• _YOUR OBJECTIVE_
Look through the records below and collect all lines that hold the string "funext".

##### DATASET CONTENT

import Literature.Claims.NS.Thambynayagam2015
import Literature.Analysis.FluidPDE.ParallelShearFlow
import Literature.Analysis.FluidPDE.FirstIntegralTransportDefect
import HarnessLib

/-!
# C38 `Thambynayagam2015` — `PlateauReached` is FALSE: the §4 «instantaneous sequence» of a drifted shear
# mode never plateaus — Part 1 (KIT: slice calculus, datum, trigonometric profiles). ADDENDUM to ADJUDICATED
# #55; UG CROSS-CHECK v1.31c (5) / RULINGS v1.31f (1); countermodel refuter-7 g2, kernel salvage-p5 g2

Witness: `κ = 1`, datum `v⁰(x) = cos(2πx₁) e₀ + c e₁` (`c = 1`: a transverse shear mode carried by a
Galilean drift along the shear coordinate; smooth, divergence free, `ℤ³`-periodic — `IsDatum`; its inertial
term `(v⁰·∇)v⁰ = −2πc sin(2πx₁) e₀` is not a periodic gradient — `¬ InertialPartVanishes`). ALL Picard levels
of §4 are closed-form drift–shear fields `V l t x = φ_l(t,x₁) e₀ + c e₁`,
`φ_l(t,s) = a_l(t) cos(2πs) + b_l(t) sin(2πs)`, with complex amplitude
`a_l + i b_l = Z_l(t) = e^{−4π²κt} Σ_{m<l} (2πict)^m/m!` (`l ≥ 1`; `Z_0 ≡ 1`): the truncated Taylor series
of the drifted decaying wave `e^{−4π²κt} e^{2πict}`. Inertial terms `𝓤⁽ˡ⁾ = c ∂ₛφ_l(t,x₁) e₀`, potentials
`P ≡ 0`; `IsSequence` holds level by level (`Z_{l+1}' = −4π²κ Z_{l+1} + 2πic Z_l`, `Z_{l+1}(0) = 1`).
A plateau `𝓤⁽ᵏ⁾ = 𝓤⁽ᵏ⁻¹⁾` on `t ≥ 0` (`k ≥ 2`) would give `Z_k(1) = Z_{k−1}(1)`, i.e.
`e^{−4π²κ}(2πic)^{k−1}/(k−1)! = 0` — impossible for `c ≠ 0`. Hence `not_PlateauReached` (in Part 2, `SoloRefuteThambynayagam2015Plateau.lean`, which imports this file and carries
the amplitudes, the levels and the non-plateau argument).

Part 1: slice calculus of drift–shear fields on the tree's `ParallelShear` lemmas (p484187): `(W·∇)W = cψ′e₀`,
`div W = 0`, `ΔW = ψ″e₀`, periodicity, `IsInertialPart` with potential `0`, the datum and
`not_inertialPartVanishes_datum` (mean-value argument along `s ↦ (s,¼,0)`).
Part 2: trigonometric profiles, the amplitudes (`taylorI`, `coef`, `aCoef`, `bCoef`) with their ODEs, the
levels `V`, `U`, `P`, `isSequence`, `U_succ_ne`, `not_PlateauReached`.

WHAT THIS IS NOT: not a claim about NS regularity or blow-up; not a claim about any author beyond the typed
locator.
-/

noncomputable section

open Set Function InnerProductSpace
open scoped ContDiff Laplacian InnerProductSpace RealInnerProductSpace Topology

set_option linter.dupNamespace false

namespace Summit.NavierStokesRegularity.NavierStokesRegularity.Theorems.Thambynayagam2015.Plateau

open Literature.Analysis.FluidPDE Literature.Analysis.FluidPDE.ParallelShear Literature.Claims.NS
  Literature.Claims.NS.Thambynayagam2015

/-- `ℝ³`. -/
abbrev E3 : Type := EuclideanSpace ℝ (Fin 3)

/-- `e₀`. -/
abbrev e0 : E3 := EuclideanSpace.single (0 : Fin 3) (1 : ℝ)
/-- `e₁`. -/
abbrev e1 : E3 := EuclideanSpace.single (1 : Fin 3) (1 : ℝ)

/-- The drift–shear field `W_{c,ψ}(x) = ψ(x₁) e₀ + c e₁`. -/
def driftShear (c : ℝ) (ψ : ℝ → ℝ) (x : E3) : E3 := ψ (x 1) • e0 + c • e1

/-- `driftShear_eq` (C38 plateau kit; see the module docstring). -/
theorem driftShear_eq (c : ℝ) (ψ : ℝ → ℝ) :
    driftShear c ψ = fun x : E3 => ψ (x 1) • e0 + c • e1 := rfl

/-- `(W x)₁ = c` (the drift component). -/
theorem driftShear_apply_one (c : ℝ) (ψ : ℝ → ℝ) (x : E3) : driftShear c ψ x 1 = c := by
  simp [driftShear]

/-- `(W x)₀ = ψ(x₁)`. -/
theorem driftShear_apply_zero (c : ℝ) (ψ : ℝ → ℝ) (x : E3) : driftShear c ψ x 0 = ψ (x 1) := by
  simp [driftShear]

/-- The derivative of `W_{c,ψ}`: `v ↦ v₁ ψ′(x₁) e₀` (the drift is constant). -/
theorem hasFDerivAt_driftShear (c : ℝ) {ψ : ℝ → ℝ} {x : E3} {d : ℝ} (hψ : HasDerivAt ψ d (x 1)) :
    HasFDerivAt (driftShear c ψ)
      ((EuclideanSpace.proj (1 : Fin 3) : E3 →L[ℝ] ℝ).smulRight (d • e0)) x := by
  have h := (hasFDerivAt_profile (ψ := ψ) (y := x) hψ).add_const (c • e1)
  simpa [driftShear_eq] using h

/-- `(W·∇)W = c ψ′(x₁) e₀`. -/
theorem convect_driftShear (c : ℝ) {ψ : ℝ → ℝ} {x : E3} (hψ : DifferentiableAt ℝ ψ (x 1)) :
    convect (driftShear c ψ) (driftShear c ψ) x = (c * deriv ψ (x 1)) • e0 := by
  rw [convect_apply, (hasFDerivAt_driftShear c hψ.hasDerivAt).fderiv]
  simp [driftShear, smul_smul, mul_comm c]

/-- `div W = 0`. -/
theorem divergence_driftShear (c : ℝ) {ψ : ℝ → ℝ} {x : E3} (hψ : DifferentiableAt ℝ ψ (x 1)) :
    VectorCalculus.divergence (driftShear c ψ) x = 0 := by
  rw [divergence_eq_sum_inner_fderiv (EuclideanSpace.basisFun (Fin 3) ℝ),
    (hasFDerivAt_driftShear c hψ.hasDerivAt).fderiv]
  simp [Fin.sum_univ_three, EuclideanSpace.inner_single_left]

/-- `isDivFree_driftShear` (C38 plateau kit; see the module docstring). -/
theorem isDivFree_driftShear (c : ℝ) {ψ : ℝ → ℝ} (hψ : Differentiable ℝ ψ) :
    VectorCalculus.IsDivFree (driftShear c ψ) := fun _ => divergence_driftShear c (hψ _)

/-- `isDivFree_driftShear'` (C38 plateau kit; see the module docstring). -/
theorem isDivFree_driftShear' (c : ℝ) {ψ : ℝ → ℝ} (hψ : Differentiable ℝ ψ) :
    NSWave0.IsDivFree (driftShear c ψ) := fun _ => divergence_driftShear c (hψ _)

/-- `ΔW = ψ″(x₁) e₀`. -/
theorem laplacian_driftShear (c : ℝ) {ψ : ℝ → ℝ} (hψ : ContDiff ℝ 2 ψ) (x : E3) :
    Δ (driftShear c ψ) x = deriv (deriv ψ) (x 1) • e0 := by
  have hd : Differentiable ℝ ψ := hψ.differentiable (by norm_num)
  -- the drift is constant: `DW = D(ψ(x₁)e₀)` everywhere, hence the Laplacians agree
  have hfd : fderiv ℝ (driftShear c ψ) = fderiv ℝ (fun z : E3 => ψ (z 1) • e0) := by
    funext y
    rw [(hasFDerivAt_driftShear c (hd (y 1)).hasDerivAt).fderiv,
      (hasFDerivAt_profile (hd (y 1)).hasDerivAt).fderiv]
  rw [← laplacian_profile hψ x, laplacian_eq_sum_fderiv_fderiv_curried (EuclideanSpace.basisFun (Fin 3) ℝ),
    laplacian_eq_sum_fderiv_fderiv_curried (EuclideanSpace.basisFun (Fin 3) ℝ), hfd]

/-- `W` is smooth when `ψ` is. -/
theorem contDiff_driftShear (c : ℝ) {ψ : ℝ → ℝ} {n : WithTop ℕ∞} (hψ : ContDiff ℝ n ψ) :
    ContDiff ℝ n (driftShear c ψ) :=
  ((hψ.comp (EuclideanSpace.proj (1 : Fin 3) : E3 →L[ℝ] ℝ).contDiff).smul contDiff_const).add
    contDiff_const

/-- `ℤ³`-periodicity for a `1`-periodic profile. -/
theorem isLatticePeriodic_driftShear (c : ℝ) {ψ : ℝ → ℝ} (hper : ∀ s, ψ (s + 1) = ψ s) :
    IsLatticePeriodic (driftShear c ψ) := by
  intro j x
  simp only [driftShear, PiLp.add_apply, PiLp.single_apply]
  by_cases hj : (1 : Fin 3) = j
  · subst hj; simp [hper]
  · simp [hj]

/-- The INERTIAL PART of `W_{c,ψ}` is `𝓤 = c ψ′(x₁) e₀` with potential `0` (it is divergence free
and periodic by itself, so the Helmholtz gradient part vanishes). -/
theorem isInertialPart_driftShear (c : ℝ) {ψ : ℝ → ℝ} (hψ : ContDiff ℝ ∞ ψ)
    (hper' : ∀ s, deriv ψ (s + 1) = deriv ψ s) :
    IsInertialPart (driftShear c ψ) (fun x : E3 => (c * deriv ψ (x 1)) • e0) (fun _ => 0) := by
  have hd : Differentiable ℝ ψ := hψ.differentiable (by simp)
  have hd' : ContDiff ℝ ∞ (deriv ψ) := hψ.iterate_deriv 1
  refine ⟨contDiff_const, fun j x => rfl, ?_, ?_, fun x => ?_⟩
  · -- periodic
    intro j x
    simp only [PiLp.add_apply, PiLp.single_apply]
    by_cases hj : (1 : Fin 3) = j
    · subst hj; simp [hper']
    · simp [hj]
  · -- divergence free: it is itself a profile field `(c ψ′)(x₁) e₀`
    intro x
    exact divergence_profile (ψ := fun s => c * deriv ψ s) (x := x)
      ((hd'.differentiable (by simp)).differentiableAt.const_mul c)
  · rw [convect_driftShear c (hd _)]
    simp

/-! ### The datum `v⁰ = cos(2πx₁) e₀ + c e₁` -/

/-- The datum profile. -/
def cosProfile (s : ℝ) : ℝ := Real.cos (2 * Real.pi * s)

/-- `hasDerivAt_cosProfile` (C38 plateau kit; see the module docstring). -/
theorem hasDerivAt_cosProfile (s : ℝ) :
    HasDerivAt cosProfile (-(2 * Real.pi) * Real.sin (2 * Real.pi * s)) s := by
  unfold cosProfile
  exact (((hasDerivAt_id s).const_mul (2 * Real.pi)).cos).congr_deriv (by simp; ring)

/-- `deriv_cosProfile` (C38 plateau kit; see the module docstring). -/
theorem deriv_cosProfile (s : ℝ) : deriv cosProfile s = -(2 * Real.pi) * Real.sin (2 * Real.pi * s) :=
  (hasDerivAt_cosProfile s).deriv

/-- `contDiff_cosProfile` (C38 plateau kit; see the module docstring). -/
theorem contDiff_cosProfile : ContDiff ℝ ∞ cosProfile := by
  unfold cosProfile; fun_prop

/-- `cosProfile_periodic` (C38 plateau kit; see the module docstring). -/
theorem cosProfile_periodic (s : ℝ) : cosProfile (s + 1) = cosProfile s := by
  simp only [cosProfile]
  rw [mul_add, mul_one]
  exact Real.cos_add_two_pi _

/-- The datum. -/
def datum (c : ℝ) : E3 → E3 := driftShear c cosProfile

/-- `isDatum_datum` (C38 plateau kit; see the module docstring). -/
theorem isDatum_datum (c : ℝ) : IsDatum (datum c) :=
  ⟨contDiff_driftShear c contDiff_cosProfile,
    isDivFree_driftShear' c (contDiff_cosProfile.differentiable (by simp)),
    isLatticePeriodic_driftShear c cosProfile_periodic⟩

/-- For `c ≠ 0` the datum's inertial term `−2πc sin(2πx₁) e₀` is NOT a periodic gradient. -/
theorem not_inertialPartVanishes_datum {c : ℝ} (hc : c ≠ 0) : ¬ InertialPartVanishes (datum c) := by
  rintro ⟨p₀, hp_smooth, hp_per, -, -, hconv⟩
  -- `∇p₀(x) = −(W·∇)W(x) = 2πc sin(2πx₁) e₀`; along the line `s ↦ (s, 1/4, 0)` the derivative of `p₀` is the
  -- constant `2πc`, contradicting `p₀(x + e₀) = p₀(x)`.
  have hd : Differentiable ℝ cosProfile := contDiff_cosProfile.differentiable (by simp)
  set x0 : E3 := EuclideanSpace.single (1 : Fin 3) (1 / 4 : ℝ) with hx0
  have hgrad : ∀ s : ℝ, gradient p₀ (x0 + s • e0) = (2 * Real.pi * c) • e0 := by
    intro s
    have h := hconv (x0 + s • e0)
    rw [datum, convect_driftShear c (hd _)] at h
    have h1 : (x0 + s • e0) 1 = 1 / 4 := by simp [hx0]
    rw [h1, deriv_cosProfile] at h
    have hsin : Real.sin (2 * Real.pi * (1 / 4)) = 1 := by
      rw [show 2 * Real.pi * (1 / 4 : ℝ) = Real.pi / 2 by ring]; exact Real.sin_pi_div_two
    rw [hsin] at h
    -- h : (c * (-(2π) * 1)) • e0 = 0 - gradient p₀ _   (U = 0 for the datum's vanishing test)
    have : gradient p₀ (x0 + s • e0) = -((c * (-(2 * Real.pi) * 1)) • e0) := by
      rw [h]; simp
    rw [this, ← neg_smul]; congr 1; ring
  -- derivative of `s ↦ p₀ (x0 + s e0)` is `⟪∇p₀, e0⟫ = 2πc`
  have hline : ∀ s : ℝ, HasDerivAt (fun σ : ℝ => p₀ (x0 + σ • e0)) (2 * Real.pi * c) s := by
    intro s
    have hp : HasFDerivAt p₀ (fderiv ℝ p₀ (x0 + s • e0)) (x0 + s • e0) :=
      ((hp_smooth.differentiable (by simp)) _).hasFDerivAt
    have hγ : HasDerivAt (fun σ : ℝ => x0 + σ • e0) e0 s := by
      simpa using ((hasDerivAt_id s).smul_const e0).const_add x0
    have hcomp := hp.comp_hasDerivAt s hγ
    have hval : (fderiv ℝ p₀ (x0 + s • e0)) e0 = 2 * Real.pi * c := by
      have h1 : (fderiv ℝ p₀ (x0 + s • e0)) e0 = ⟪gradient p₀ (x0 + s • e0), e0⟫ := by
        simp only [gradient, InnerProductSpace.toDual_symm_apply]
      rw [h1, hgrad s, real_inner_smul_left]
      simp
    have h2 := hcomp
    simp only [Function.comp_def, hval] at h2
    exact h2
  -- hence `p₀(x0 + e0) − p₀(x0) = 2πc ≠ 0`, contradicting periodicity in `e₀`
  have hmvt : p₀ (x0 + (1 : ℝ) • e0) - p₀ (x0 + (0 : ℝ) • e0) = 2 * Real.pi * c := by
    have key : ∀ s : ℝ, p₀ (x0 + s • e0) = p₀ (x0 + (0:ℝ) • e0) + 2 * Real.pi * c * s := by
      intro s
      have hF : ∀ σ, HasDerivAt (fun σ : ℝ => p₀ (x0 + σ • e0) - 2 * Real.pi * c * σ) 0 σ := by
        intro σ
        have := (hline σ).fun_sub ((hasDerivAt_id σ).const_mul (2 * Real.pi * c))
        simpa using this
      have hconst := is_const_of_deriv_eq_zero (fun σ => (hF σ).differentiableAt) (fun σ => (hF σ).deriv) s 0
      simp only [mul_zero, sub_zero] at hconst
      linarith
    have := key 1
    simp only [mul_one] at this
    linarith
  have hper0 : p₀ (x0 + (1 : ℝ) • e0) = p₀ (x0 + (0 : ℝ) • e0) := by
    simpa using hp_per 0 x0
  rw [hper0, sub_self] at hmvt
  have : (2 * Real.pi * c) ≠ 0 := by positivity
  exact this hmvt.symm

/-! ## Part 2 — the Picard levels (closed form), the sequence, and non-plateau -/

/-! ### Trigonometric profiles `a cos(2πs) + b sin(2πs)` -/

/-- `trig a b s = a cos(2πs) + b sin(2πs)`. -/
def trig (a b : ℝ) (s : ℝ) : ℝ := a * Real.cos (2 * Real.pi * s) + b * Real.sin (2 * Real.pi * s)

/-- `hasDerivAt_trig` (C38 plateau kit; see the module docstring). -/
theorem hasDerivAt_trig (a b s : ℝ) :
    HasDerivAt (trig a b) (trig (2 * Real.pi * b) (-(2 * Real.pi * a)) s) s := by
  unfold trig
  have hc := ((hasDerivAt_id s).const_mul (2 * Real.pi)).cos.const_mul a
  have hs := ((hasDerivAt_id s).const_mul (2 * Real.pi)).sin.const_mul b
  exact (hc.add hs).congr_deriv (by simp; ring)

/-- `deriv_trig` (C38 plateau kit; see the module docstring). -/
theorem deriv_trig (a b : ℝ) : deriv (trig a b) = trig (2 * Real.pi * b) (-(2 * Real.pi * a)) :=
  funext fun s => (hasDerivAt_trig a b s).deriv

/-- `deriv_deriv_trig` (C38 plateau kit; see the module docstring). -/
theorem deriv_deriv_trig (a b s : ℝ) : deriv (deriv (trig a b)) s = -(4 * Real.pi ^ 2) * trig a b s := by
  rw [deriv_trig, deriv_trig]; simp [trig]; ring

/-- `contDiff_trig` (C38 plateau kit; see the module docstring). -/
theorem contDiff_trig (a b : ℝ) {n : WithTop ℕ∞} : ContDiff ℝ n (trig a b) := by
  unfold trig; fun_prop

/-- `trig_periodic` (C38 plateau kit; see the module docstring). -/
theorem trig_periodic (a b s : ℝ) : trig a b (s + 1) = trig a b s := by
  simp only [trig]
  rw [mul_add, mul_one, Real.cos_add_two_pi, Real.sin_add_two_pi]

/-- `trig_zero` (C38 plateau kit; see the module docstring). -/
theorem trig_zero (a b : ℝ) : trig a b 0 = a := by simp [trig]

/-- `trig_quarter` (C38 plateau kit; see the module docstring). -/
theorem trig_quarter (a b : ℝ) : trig a b (1 / 4) = b := by
  have h : 2 * Real.pi * (1 / 4 : ℝ) = Real.pi / 2 := by ring
  simp only [trig]
  rw [h, Real.cos_pi_div_two, Real.sin_pi_div_two]
  ring

/-- `trig_one_zero` (C38 plateau kit; see the module docstring). -/
theorem trig_one_zero : trig 1 0 = cosProfile := by
  funext s; simp [trig, cosProfile]

end Summit.NavierStokesRegularity.NavierStokesRegularity.Theorems.Thambynayagam2015.Plateau

end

##########

• _REPLY TO THE EXERCISE_
    funext y
  funext fun s => (hasDerivAt_trig a b s).deriv
  funext s; simp [trig, cosProfile]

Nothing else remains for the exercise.